Titel: Evaluation von Koronarstenosen in der postmortalen Angiographie
Sprache: Deutsch
Autor*in: Turra, Sebastiana Johanna
Schlagwörter: Multi-Phase Postmortem Computer Tomography Angiography; Postmortale Computertomographie; Postmortale Koronarangiographie; Koronarstenose; Postmortem Computed Tomography Angiography; Koronarthrombose
GND-Schlagwörter: KoronarographieGND
RechtsmedizinGND
StenoseGND
HistologieGND
KoronararterieGND
ObduktionGND
KontrastmittelGND
Erscheinungsdatum: 2021
Tag der mündlichen Prüfung: 2022-01-24
Zusammenfassung: 
EINLEITUNG
Schon 1500 n. Chr. wurden erste Versuche zur Darstellung des menschlichen Gefäßsystems durchgeführt, die Einführung der Computertomographie Mitte des 20. Jahrhunderts jedoch revolutionierte postmortale Untersuchungsmethoden.
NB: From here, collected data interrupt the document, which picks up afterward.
import Mathlib
import Summits.Ventures.DiscreteObjects.Mahler.CensusKernelDeg26Tables
import Summits.Ventures.DiscreteObjects.Mahler.CensusSearchPacked

/-!
# Kernel census, degree 26 at `B = 20/17` (part P138): kernel checks of the nodes `(c₁,c₂)` from `(1,0,1,1,1)` to `(1,0,1,1,1)`

Cell `pub-namedobj`, seats `pub-namedobj-mahler-g19`/`g20` (pipeline of seats g12–g18). Framing: lottery ticket; floor = certified bounds/negative ranges.

Part of the kernel proof of `DegreeCensus 26 (20/17) coresDeg26` (tables in part Tables; validity in part A: census search with
kernel-certified explicit-auxiliary-function cuts and certified leaf thresholds at `B = 20/17`; 4626568 leaves with `c_1 >= 0`,
120525 small-cyclotomic survivors dropped in the kernel, 39903 survivors certified by extended certificates `CertX`: base red/cyc/exc
or trace-Graeffe `tgr`).  This part holds, for the search nodes listed below, one kernel check each of the PACKED search `censusSearchPs` (mahler g20,
`CensusSearchPacked`; `decide` with kernel reduction, standard axioms) transferred to the census statement by `forall_certX_of_allCertifiedPs`; nodes over the
per-theorem budget are split by the next coefficient and re-assembled by a node lemma.
CONTROL/replication (Lehmer's bound at degree 26; print complete to degree 44), not new ground.
-/

namespace Summit.Ventures.DiscreteObjects.Mahler

open Polynomial

/-- Certificates for the 0 certified survivors below the node `[1, 0, 1, 1, 1, 1]` (1942 leaves; 133 small-cyclotomic survivors dropped in the kernel), in search order. -/
def certs26_p1_p0_p1_p1_p1_p1 : List CertX :=
  []
/-- Kernel check of the node `[1, 0, 1, 1, 1, 1]` (packed search `censusSearchPs`, transferred to the census statement). -/
theorem certified26n_p1_p0_p1_p1_p1_p1 : ∀ a ∈ censusSearchC T26 CT26 7 [1, 0, 1, 1, 1, 1] (psumsRev [1, 0, 1, 1, 1, 1] 6),
    ∃ c, checkCertX 20 17 13 coresDeg26 LC26 (1 :: palC a) c = true :=
  forall_certX_of_allCertifiedPs (NJ := 3) T26_lt T26_len (by norm_num) (by simp) (by simp) certs26_p1_p0_p1_p1_p1_p1 (by decide +kernel)

/-- Certificates for the 0 certified survivors below the node `[1, 0, 1, 1, 1, 2]` (1908 leaves; 122 small-cyclotomic survivors dropped in the kernel), in search order. -/
def certs26_p1_p0_p1_p1_p1_p2 : List CertX :=
  []
/-- Kernel check of the node `[1, 0, 1, 1, 1, 2]` (packed search `censusSearchPs`, transferred to the census statement). -/
theorem certified26n_p1_p0_p1_p1_p1_p2 : ∀ a ∈ censusSearchC T26 CT26 7 [1, 0, 1, 1, 1, 2] (psumsRev [1, 0, 1, 1, 1, 2] 6),
    ∃ c, checkCertX 20 17 13 coresDeg26 LC26 (1 :: palC a) c = true :=
  forall_certX_of_allCertifiedPs (NJ := 3) T26_lt T26_len (by norm_num) (by simp) (by simp) certs26_p1_p0_p1_p1_p1_p2 (by decide +kernel)

/-- Every survivor below the node `[1, 0, 1, 1, 1]` carries a valid certificate (by cases on the next coefficient). -/
theorem certified26n_p1_p0_p1_p1_p1 : ∀ a ∈ censusSearchC T26 CT26 8 [1, 0, 1, 1, 1] (psumsRev [1, 0, 1, 1, 1] 5),
    ∃ c, checkCertX 20 17 13 coresDeg26 LC26 (1 :: palC a) c = true := by
  intro a ha
  rw [mem_censusSearchC_node_iff (pre := [1, 0, 1, 1, 1]) (n := 5) rfl, (by decide +kernel : nodeLoC T26 CT26 [1, 0, 1, 1, 1] (psumsRev [1, 0, 1, 1, 1] 5) = 1), (by decide +kernel : nodeHiC T26 CT26 [1, 0, 1, 1, 1] (psumsRev [1, 0, 1, 1, 1] 5) = 2)] at ha
  obtain ⟨ak, hak, ha⟩ := ha
  simp only [List.cons_append, List.nil_append, Nat.reduceAdd] at ha
  rw [mem_icc] at hak
  obtain ⟨hlo, hhi⟩ := hak
  interval_cases ak
  · exact certified26n_p1_p0_p1_p1_p1_p1 a ha
  · exact certified26n_p1_p0_p1_p1_p1_p2 a ha

end Summit.Ventures.DiscreteObjects.Mahler
import Summits.CriticalPhenomena.PercolationContinuityZ3.Theorems.PercNearOneGluingNoHeavyQuantFarGate3PinchRAllS15
import Summits.CriticalPhenomena.PercolationContinuityZ3.Theorems.PercNearOneGluingNoHeavyQuantFarGate3PinchRAllS16
import HarnessLib

/-!
# QUANT lane R8, front "FAR beyond trees", layer one — THE DEGREE-THREE GATE AT THE OBSERVER: pinch chart R — SUB-MASTER `pinchR_all_s17`

builds on p205010 (kernel theorem, internal audit signed; external expert review pending)

Support file (`--supports stmt-CriticalPhenomena-4575`), seats `prim-quant-p1` gen 35/36; memos
`run/shared/lean/prim/quant/prim-quant-p1-g35/FOR-LEAD-GATE3-PINCH.md`, `…/prim-quant-p1-g36/FOR-LEAD-GATE3-PINCH2.md`.  Data files / sub-masters of chart R
only; standard axioms; no sorries.  GENERATED by `dataN2/gen_master3.py`.

[this work].
-/

namespace Summit.CriticalPhenomena.PercolationContinuityZ3.Theorems

namespace Quant

set_option maxHeartbeats 800000 in
/-- Chart R has no bad point with `y ∈ [0, 1/32]`, `a ∈ [0, 1]`, `b ∈ [0, 1/4]`, `c ∈ [-1, 0]` (sub-master, dispatch along the k-d tree of file regions). [this work] -/
theorem pinchR_all_s17 : CertN.BoxOKR PinchR.spec (0 : ℝ) ((1 : ℝ) / 32) (0 : ℝ) (1 : ℝ) (0 : ℝ) ((1 : ℝ) / 4) (-1 : ℝ) (0 : ℝ) := by
  intro y a b c hylo hyhi halo hahi hblo hbhi hclo hchi v
  rcases le_total a ((1 : ℝ) / 4) with hcut | hcut
  · exact pinchR_all_s15 y a b c (by linarith) (by linarith) (by linarith) (by linarith) (by linarith) (by linarith) (by linarith) (by linarith) v
  · exact pinchR_all_s16 y a b c (by linarith) (by linarith) (by linarith) (by linarith) (by linarith) (by linarith) (by linarith) (by linarith) v

end Quant

end Summit.CriticalPhenomena.PercolationContinuityZ3.Theorems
Zwei heutzutage wichtige Verfahren sind dabei das Schnittbildverfahren der PMCT und die die PMCT durch die Gabe von Kontrastmittel ergänzende PMCTA (Schoenmackers 1960; Wüllenweber et al. 1977; Cafarelli et al. 2019; Grabherr et al. 2014; Bornik et al. 2019). Es bestehen jedoch Darstellungsprobleme wie Kontrastmittelaustritt, inhomogene Kontrastmittelfüllung oder Kontrastmittelüberlagerungen (Roberts et al. 2012; Morgan et al. 2013).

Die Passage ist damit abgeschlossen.